Cultured H9c2 cells were extracted following stimulation with activators of PKC (phorbol-12-myristate-13-acetate; PMA) and PKA (forskolin; FK). Transglutaminase 2 activity was determined using an amine incorporating (in vitro and in situ) and a protein crosslinking assays. Different protein kinase inhibitors were used to determine the involvement of PKC and PKA in the activation of TG2 in H9c2 cells. To confirm the involvement of TG2 activity via PKC and PKA, TG2 specific (Z-DON and R283) inhibitors were used. Western blot analysis revealed the presence of TG2 and TG1 (TG2 >> TG1) protein, but not TG3. Since the H2O2, a major contributor to reactive oxygen species following damage was used to induce oxidative stress. The role of TG2 in PMA- and forskolin-induced cytoprotection was investigated by monitoring H2O2-induced oxidative stress in H9c2 cells. The identification of TG2 substrates in H9c2 cells was investigated using pull down assay coupled with proteomic analysis techniques.

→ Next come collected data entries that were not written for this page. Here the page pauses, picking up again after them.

import Literature.Probability.Percolation.BoundaryExplorer
import HarnessLib

/-!
# The boundary-interface exploration examines every pivotal block (planar part)

Topic `Literature/Probability/Percolation`; support file for the named fact
`Literature.Probability.Percolation.Garban2011_fourArm_multiscale` (`FourArmGarban.lean`;
C. Garban, Appendix B of O. Schramm, S. Smirnov, Ann. Probab. 39 (2011), Lemma B.1), in the
variant of J. van den Berg, P. Nolin, Progr. Probab. 77 (2020), §5.2, whose single deterministic
input about the exploration `Γ` is: "if `ω ∈ {v_j is pivotal}`, the state of `v_j` must be
explored by `Γ`". For blocks of bond percolation on `ℤ²` this reads: if two distinct open clusters
of the box `B(M)` meeting the sphere `‖·‖_∞ = M` both touch a block `V = j + B(ρ)`, then the
boundary-interface explorer (`BoundaryExplorer.lean`) examines an edge of `V`. This file PROVES
the contrapositive, `boxOpenGraph_reachable_of_forall_not_mem`: **if no lattice edge with both
endpoints in `V` has been examined when the explorer stops, then any two sites of `V` that are
joined to the sphere by open paths of `B(M)` are joined to each other.**

The proof is planar but uses no Jordan curve theorem; it runs on the terminal data of the
exploration (`X` the examined edges, `𝒪 = OReach`, `𝒟 = DReach`, no eligible edge left):
* the faces not in `𝒟` split into components (`faceComp`) under adjacency across lattice edges;
  a lattice edge *separating* a component `W` from its complement has its other face in `𝒟`, and
  is either examined, open, with both endpoints in `𝒪` ("type α") or unexamined with no endpoint
  in `𝒪` ("type β") (`IsTerminal.type_dichotomy`, from termination);
* **uniformity** (`sep_uniform`): if one separating edge of `W` is examined then all are — by the
  parity lemma `mem_of_parity` (`LatticeFaceParity.lean`) applied to the even, all-or-nothing set
  of examined separating edges (type α propagates around a vertex of `𝒪`; `𝒟`-faces and outer
  faces escape upwards without crossing examined-open edges);
* **invariant along open paths from the sphere** (`inv_of_walk`): every site is in `𝒪` or is
  *pure* (all four faces cornered at it) inside a uniform component;
* whence, for the component `W₀` of the inner faces of the untouched block `V`, both clusters
  carry a vertex on a separating edge of `W₀`, `W₀` is uniform, and a second application of
  `mem_of_parity` to the separating edges reachable from `x` shows that they exhaust the
  separating edges, joining `x` to `y`.

## References

* J. van den Berg, P. Nolin, Progr. Probab. 77 (2020) = arXiv:2008.01606, §5.2 ("if
  `ω ∈ {v_j is pivotal}`, the state of `v_j` must be explored by `Γ`") [VandenbergNolin2020].
* O. Schramm, S. Smirnov (appendix by C. Garban), Ann. Probab. 39 (2011), Appendix B, proof of
  Lemma B.1 ("if `Q_j` is pivotal for `X`, then [...] the interface `γ` [has] to intersect
  `Q_j`") [SchrammSmirnov2011].

Tree: `boundaryExplorer`, `OReach`, `DReach`, `Eligible`, `boxLatticeEdges`, `IsInnerFace`,
`reflTransGen_of_imp` (`BoundaryExplorer.lean`), `IsFaceOf`, `TouchesFace`, `SeparatesFaces`,
`exists_edge_of_touchesFace`, `touchesFace_of_isFaceOf`, `even_degree_of_allOrNothing`,
`mem_of_parity`, `exists_dualEdge_eq_mk`, `dualEdge_single_eq` (`LatticeFaceParity.lean`),
`boxOpenGraph`, `boxOpenGraph_adj` (`CrossingClusterCount.lean`).
-/

noncomputable section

The PMA and FK-induced time and concentration-dependent increases in TG2 catalysed biotin cadaverine incorporation in H9c2 cells. Forskolin but not PMA also increased TG2 catalysed protein crosslinking. The PKC (Ro-31 8220) and PKA (KT 5720 and Rp-8-Cl-cAMPS) inhibitors, blocked PMA and FK-induced TG2 activity. Immunocytochemistry using ExtrAvidin®-FITC revealed in situ TG2-mediated biotin cadaverine incorporation into protein substrates following stimulation of PMA, FK and their receptor agonists. The TG2 inhibitors Z-DON and R283 attenuated the PMA- and FK-induced increases in TG2 activity. Pre-treatment with PMA and FK reversed H2O2-induced cell death as judged by a MTT reduction assay and the release of cellular LDH. The TG2 inhibitors R283 and Z-DON blocked PMA and FK-induced cytoprotection. Proteomic analysis identified more than 25 proteins that serve as intracellular substrates for TG2 following PMA and FK stimulation. Some of these identified proteins have already been reported as TG2 substrates, but not in H9c2 cells e.g. tubulin while others e.g. α-actinin have not been identified before.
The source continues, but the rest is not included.